◆ INSTRUCTIONS TO FOLLOW
Please keep to the lines below from the one with "have h3 := hprod_ge _ hx" through the one with "P.natDegree := by", and restate them word for word, ends included.

◆ RECORDS FOR PROCESSING
^^^^^^^^^^^^^^^^

import Mathlib
import HarnessLib
import Summits.NavierStokesRegularity.NavierStokesRegularity.Theses.LocalTraceTubeDoor
import Summits.NavierStokesRegularity.NavierStokesRegularity.Theorems.LocalTraceTubeDoorTarget

/-!
# Route `LocalTraceTubeDoor` (nsreg-p1 ROUND-13 door S14 «trace-square / harmonic-pressure window») — birth closer: `Target`

Moot-by-proof closer (nsreg-p6 g9, DIRECTOR-NS g8 #34): the item text is closed BY NAME against the landed theorems of
`Theorems/LocalTraceTubeDoor{HarmonicOscillation,ProfileRigidity,Target}` (p519256 / p519994 / p520765; index
HOME/ns-regularity-ideate-p6/KIT-INDEX-g9.md §A); statements are nsreg-p1's r13/Sketch13 texts.
WHAT THIS IS NOT: not NS regularity — a CONDITIONAL one-window door under LOCAL Type I.
-/

noncomputable section

-- the summit and its single sub-problem share the name (CONVENTIONS §1)
set_option linter.dupNamespace false

namespace Summit.NavierStokesRegularity.NavierStokesRegularity.Theorems.LocalTraceTubeDoorTargetClose

/-- **Item `Target` of route `LocalTraceTubeDoor` holds** — by the landed theorem(s), verbatim. -/
theorem target_proof : Summit.NavierStokesRegularity.NavierStokesRegularity.Theses.LocalTraceTubeDoor.Target :=
  Summit.NavierStokesRegularity.NavierStokesRegularity.Theorems.LocalTraceTubeDoorTarget.target

end Summit.NavierStokesRegularity.NavierStokesRegularity.Theorems.LocalTraceTubeDoorTargetClose

end
import Mathlib
import Summits.Ventures.DiscreteObjects.Mahler.SubLehmerDegreeEighteen
import Summits.Ventures.DiscreteObjects.Mahler.CensusKernelDeg18Final

/-!
# Lehmer's conjecture for every integer polynomial of degree ≤ 19, in the kernel (venture `DiscreteObjects`, target L)

Cell `pub-namedobj`, seats `pub-namedobj-mahler-g14` (author) and `pub-namedobj-mahler-g15` (degree-18 census landed with auxiliary-function cuts). Framing: lottery ticket; floor = certified bounds/negative
ranges.

The degree-18 kernel census row `degreeCensus_eighteen` (23 cores; census search with Fejér–Riesz, resultant AND kernel-certified explicit-auxiliary-function cuts,
`CensusKernelDeg18A … Final`) added to `SubLehmerDegreeEighteen`:
* `minimalMeasure_degree_eighteen` — an irreducible `P` of degree `18` with `M(P) > 1` has
  `M(P) ≥ M(mrwMinimalPoly 18)` (MRW Table 1, `D = 18`, now a theorem for all integer polynomials of that degree);
  `minimalMeasureByDegree_le_eighteen` — the instances `D ≤ 18` of the Literature named fact `MinimalMeasureByDegree`;
* `lehmer_le_of_irreducible_of_natDegree_le_nineteen`, `lehmer_le_of_natDegree_le_nineteen` — every `P ∈ ℤ[X]` of
  degree `≤ 19` with `M(P) > 1` has `M(P) ≥ M(ℓ)`;
* `twenty_le_natDegree_of_subLehmer` — `1 < M(P) < M(ℓ)` forces `deg P ≥ 20`; rungs `N ≤ 19` of the cell's sub-Lehmer
  ladder and every `HeightCell h s d` with `d ≤ 19`, unconditionally;
* `kernelCensus_le_nineteen` — the census rows at `13/10` for every degree `1 … 19`.
CONTROL rows (published complete lists reach degree 44); kernel theorems with the standard axioms.
-/

namespace Summit.Ventures.DiscreteObjects.Mahler

open Polynomial Literature.NumberTheory.MahlerMeasure

/-- **Degree 18 (MRW Table 1, D = 18):** an irreducible `P` of degree `18` with `M(P) > 1` has `M(P) ≥ M(mrwMinimalPoly 18)`. -/
theorem minimalMeasure_degree_eighteen {P : ℤ[X]} (hirr : Irreducible P) (hdeg : P.natDegree = 18)
    (h1 : 1 < intMahlerMeasure P) : intMahlerMeasure (mrwMinimalPoly 18) ≤ intMahlerMeasure P := by
  by_cases h : intMahlerMeasure P < 13 / 10
  · obtain ⟨l, hl, hform⟩ := degreeCensus_eighteen P hdeg hirr h1 h
    rw [intMahlerMeasure_of_census_form hform]
    exact coresDeg18_min l hl
  · push Not at h
    have h18 : intMahlerMeasure (mrwMinimalPoly 18) ≤ intMahlerMeasure (ofCoeffs c18_01) :=
      coresDeg18_min c18_01 (by simp [coresDeg18])
    exact le_trans h18 (le_trans (le_of_lt (coresDeg18_measure_bounds c18_01 (by simp [coresDeg18])).2) h)

/-- An irreducible `P` of degree `18` with `M(P) > 1` has `M(P) > 1.1883 > M(ℓ)`. -/
theorem lehmer_lt_of_irreducible_degree_eighteen {P : ℤ[X]} (hirr : Irreducible P) (hdeg : P.natDegree = 18)
    (h1 : 1 < intMahlerMeasure P) : intMahlerMeasure lehmerPoly < intMahlerMeasure P := by
  have hL : intMahlerMeasure lehmerPoly < 11883 / 10 ^ 4 := lt_trans lehmer_measure_upper_bound (by norm_num)
  by_cases h : intMahlerMeasure P < 13 / 10
  · obtain ⟨l, hl, hform⟩ := degreeCensus_eighteen P hdeg hirr h1 h
    rw [intMahlerMeasure_of_census_form hform]
    have hne : l ≠ c10_01 := by
      rintro rfl
      simp [coresDeg18, c10_01, c18_01, c18_02, c18_03, c18_04, c18_05, c18_06, c18_07, c18_08, c18_09, c18_10,
        c18_11, c18_12, c18_13, c18_14, c18_15, c18_16, c18_17, c18_18, c18_19, c18_20, c18_21, c18_22, c18_23] at hl
    exact lt_trans hL (census_le18_gap l (by simp [hl]) hne)
  · push Not at h
    exact lt_of_lt_of_le (lt_trans hL (by norm_num)) h

/-- **Irreducible polynomials of degree `≤ 19` satisfy Lehmer's bound.** -/
theorem lehmer_le_of_irreducible_of_natDegree_le_nineteen {P : ℤ[X]} (hirr : Irreducible P)
    (hdeg : P.natDegree ≤ 19) (h1 : 1 < intMahlerMeasure P) :
    intMahlerMeasure lehmerPoly ≤ intMahlerMeasure P := by
  by_cases h13 : P.natDegree ≤ 17
  · exact lehmer_le_of_irreducible_of_natDegree_le_seventeen hirr h13 h1
  by_cases hB : 13 / 10 ≤ intMahlerMeasure P
  · exact le_trans (le_of_lt (lt_trans lehmer_measure_upper_bound (by norm_num))) hB
  push Not at h13 hB
  have hθ : intMahlerMeasure P < smythTheta := lt_trans hB (lt_trans (by norm_num) smythTheta_gt)
  obtain ⟨-, ⟨j, hj⟩, -⟩ := reciprocal_of_measure_lt_smythTheta hirr h1 hθ
  have hd : P.natDegree = 18 := by omega
  exact le_of_lt (lehmer_lt_of_irreducible_degree_eighteen hirr hd h1)

/-- **Lehmer's conjecture holds for every integer polynomial of degree `≤ 19`:** `M(P) > 1 ⇒ M(P) ≥ M(ℓ)`. -/
theorem lehmer_le_of_natDegree_le_nineteen {p : ℤ[X]} (hdeg : p.natDegree ≤ 19) (h1 : 1 < intMahlerMeasure p) :
    intMahlerMeasure lehmerPoly ≤ intMahlerMeasure p := by
  classical
  have hp : p ≠ 0 := by
    intro h
    rw [h] at h1
    unfold intMahlerMeasure at h1
    rw [Polynomial.map_zero, mahlerMeasure_zero] at h1
    linarith
  obtain ⟨u, hu⟩ := UniqueFactorizationMonoid.factors_prod hp
  obtain ⟨c, hc, hcu⟩ := Polynomial.isUnit_iff.mp u.isUnit
  set F := UniqueFactorizationMonoid.factors p with hF
  have hFirr : ∀ f ∈ F, Irreducible f := fun f hf => UniqueFactorizationMonoid.irreducible_of_factor f hf
  have hMu : intMahlerMeasure (↑u : ℤ[X]) = 1 := by
    rw [← hcu, intMahlerMeasure_C]
    rcases Int.isUnit_iff.mp hc with h | h <;> simp [h]
  have hMp : intMahlerMeasure p = (F.map intMahlerMeasure).prod := by
    rw [← hu, intMahlerMeasure_mul, hMu, mul_one, intMahlerMeasure_multiset_prod]
  have hdvd : ∀ f ∈ F, f ∣ p := fun f hf => (Multiset.dvd_prod hf).trans ⟨↑u, hu.symm⟩
  have hge1 : ∀ x ∈ F.map intMahlerMeasure, 1 ≤ x := by
    intro x hx
    obtain ⟨f, hf, rfl⟩ := Multiset.mem_map.mp hx
    exact one_le_intMahlerMeasure (hFirr f hf).ne_zero
  have hprod_ge : ∀ x ∈ F.map intMahlerMeasure, x ≤ (F.map intMahlerMeasure).prod := by
    intro x hx
    obtain ⟨T, hT⟩ := Multiset.exists_cons_of_mem hx
    rw [hT, Multiset.prod_cons]
    have hT1 : 1 ≤ T.prod :=
      Multiset.one_le_prod (fun y hy => hge1 y (by rw [hT]; exact Multiset.mem_cons_of_mem hy))
    have hx0 : 0 ≤ x := le_trans zero_le_one (hge1 x hx)
    nlinarith
  by_contra hlt
  push Not at hlt
  have hall : ∀ x ∈ F.map intMahlerMeasure, x = 1 := by
    intro x hx
    obtain ⟨f, hf, rfl⟩ := Multiset.mem_map.mp hx
    by_contra hne
    have hgt : 1 < intMahlerMeasure f := lt_of_le_of_ne (hge1 _ hx) (Ne.symm hne)
    have hfdeg : f.natDegree ≤ 19 := (natDegree_le_of_dvd (hdvd f hf) hp).trans hdeg
    have h2 := lehmer_le_of_irreducible_of_natDegree_le_nineteen (hFirr f hf) hfdeg hgt
    have h3 := hprod_ge _ hx
    rw [← hMp] at h3
    linarith
  have : (F.map intMahlerMeasure).prod = 1 := Multiset.prod_eq_one hall
  rw [← hMp] at this
  linarith

/-- **A sub-Lehmer polynomial has degree at least `20`.** -/
theorem twenty_le_natDegree_of_subLehmer {P : ℤ[X]} (hP : SubLehmer P) : 20 ≤ P.natDegree := by
  by_contra h
  push Not at h
  have := lehmer_le_of_natDegree_le_nineteen (p := P) (by omega) hP.1
  exact absurd hP.2 (not_lt.mpr this)

/-- Census rows in the engines' format, degrees `≤ 19`, below Lehmer's measure: nothing. -/
theorem heightBoundedCensus_subLehmer_of_le_nineteen {n h : ℕ} (hn : n ≤ 19) :
    HeightBoundedCensus n h (intMahlerMeasure lehmerPoly) [] := by
  refine ⟨fun p hdeg _ h1 h2 => ?_, fun l hl => by simp at hl⟩
  exfalso
  have := lehmer_le_of_natDegree_le_nineteen (p := p) (by omega) h1
  linarith

/-- **Rungs `N ≤ 19` of the sub-Lehmer ladder, unconditionally, at every height bound `h`.** -/
theorem heightSubLehmerEmptyUpTo_of_le_nineteen (h : ℕ) {N : ℕ} (hN : N ≤ 19) : HeightSubLehmerEmptyUpTo h N := by
  intro P hdeg _ hP
  have := twenty_le_natDegree_of_subLehmer hP
  omega

/-- Height-1 rungs `N ≤ 19`, unconditionally. -/
theorem height1SubLehmerEmptyUpTo_of_le_nineteen {N : ℕ} (hN : N ≤ 19) : Height1SubLehmerEmptyUpTo N :=
  (heightSubLehmerEmptyUpTo_one_iff N).mp (heightSubLehmerEmptyUpTo_of_le_nineteen 1 hN)

/-- Every cell `HeightCell h s d` with core degree `d ≤ 19` holds unconditionally. -/
theorem heightCell_of_le_nineteen (h : ℕ) (s : Multiset ℕ) {d : ℕ} (hd : d ≤ 19) : HeightCell h s d := by
  intro Q hdeg _ _ _ _ _ hQ
  have := twenty_le_natDegree_of_subLehmer hQ
  omega

/-- **`MinimalMeasureByDegree` for `D ≤ 18` (proved):** for every even `8 ≤ D ≤ 18`, an irreducible integer polynomial
of degree `D` with `M > 1` (primitive or not) has `M ≥ M(mrwMinimalPoly D)` — the `D = 8, …, 18` rows of MRW's
Theorem 1.1 / Table 1 in the Literature file's own terms. -/
theorem minimalMeasureByDegree_le_eighteen :
    ∀ D : ℕ, Even D → 8 ≤ D → D ≤ 18 →
      ∀ P : ℤ[X], Irreducible P → P.natDegree = D → 1 < (P.map (Int.castRingHom ℂ)).mahlerMeasure →
        (∀ k : ℕ, 2 ≤ k → ∀ Q : ℤ[X], P ≠ expand ℤ k Q) →
          ((mrwMinimalPoly D).map (Int.castRingHom ℂ)).mahlerMeasure ≤ (P.map (Int.castRingHom ℂ)).mahlerMeasure := by
  intro D hD h8 h18 P hirr hdeg h1 hprim
  by_cases h16 : D ≤ 16
  · exact minimalMeasureByDegree_le_sixteen D hD h8 h16 P hirr hdeg h1 hprim
  · have hD18 : D = 18 := by
      obtain ⟨k, rfl⟩ := hD; omega
    subst hD18
    exact minimalMeasure_degree_eighteen hirr hdeg h1

/-- **The kernel census of small Mahler measures, degrees `1 … 19`, bound `13/10`:** the only irreducible integer
polynomials of degree `n ∈ [1, 19]` with `1 < M < 1.3` are, up to `±x`, the listed cores of degrees `8` (one), `10` (seven),
`12` (five), `14` (eleven), `16` (sixteen) and `18` (twenty-three listed); every other degree `≤ 19` has none. -/
theorem kernelCensus_le_nineteen :
    DegreeCensus 8 (13 / 10) coresDeg8 ∧ DegreeCensus 10 (13 / 10) coresDeg10 ∧ DegreeCensus 12 (13 / 10) coresDeg12 ∧
      DegreeCensus 14 (13 / 10) coresDeg14 ∧ DegreeCensus 16 (13 / 10) coresDeg16 ∧ DegreeCensus 18 (13 / 10) coresDeg18 ∧
      ∀ n : ℕ, 1 ≤ n → n ≤ 19 → n ≠ 8 → n ≠ 10 → n ≠ 12 → n ≠ 14 → n ≠ 16 → n ≠ 18 → DegreeCensus n (13 / 10) [] := by
  refine ⟨degreeCensus_eight, degreeCensus_ten, degreeCensus_twelve, degreeCensus_fourteen, degreeCensus_sixteen,
    degreeCensus_eighteen, ?_⟩
  intro n hn1 hn15 h8 h10 h12 h14 h16 h18
  have hθ : (13 : ℝ) / 10 ≤ smythTheta := le_of_lt (lt_trans (by norm_num) smythTheta_gt)
  rcases Nat.even_or_odd n with he | ho
  · have hφ : (13 : ℝ) / 10 ≤ (1 + Real.sqrt 5) / 2 := by
      have : (2 : ℝ) < Real.sqrt 5 := by
        rw [show (2 : ℝ) = Real.sqrt (2 ^ 2) by rw [Real.sqrt_sq (by norm_num)]]
        exact Real.sqrt_lt_sqrt (by norm_num) (by norm_num)
      linarith
    obtain ⟨k, rfl⟩ := he
    rcases (by omega : k = 1 ∨ k = 2 ∨ k = 3) with rfl | rfl | rfl
    · exact degreeCensus_two_empty hφ
    · exact degreeCensus_mono (by norm_num) degreeCensus_four
    · exact degreeCensus_six
  · exact degreeCensus_odd_smythTheta ho hθ

end Summit.Ventures.DiscreteObjects.Mahler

^^^^^^^^^^^^^^^^

◆ ANSWER FOR THIS EXERCISE
    have h3 := hprod_ge _ hx
    rw [← hMp] at h3
    linarith
  have : (F.map intMahlerMeasure).prod = 1 := Multiset.prod_eq_one hall
  rw [← hMp] at this
  linarith

/-- **A sub-Lehmer polynomial has degree at least `20`.** -/
theorem twenty_le_natDegree_of_subLehmer {P : ℤ[X]} (hP : SubLehmer P) : 20 ≤ P.natDegree := by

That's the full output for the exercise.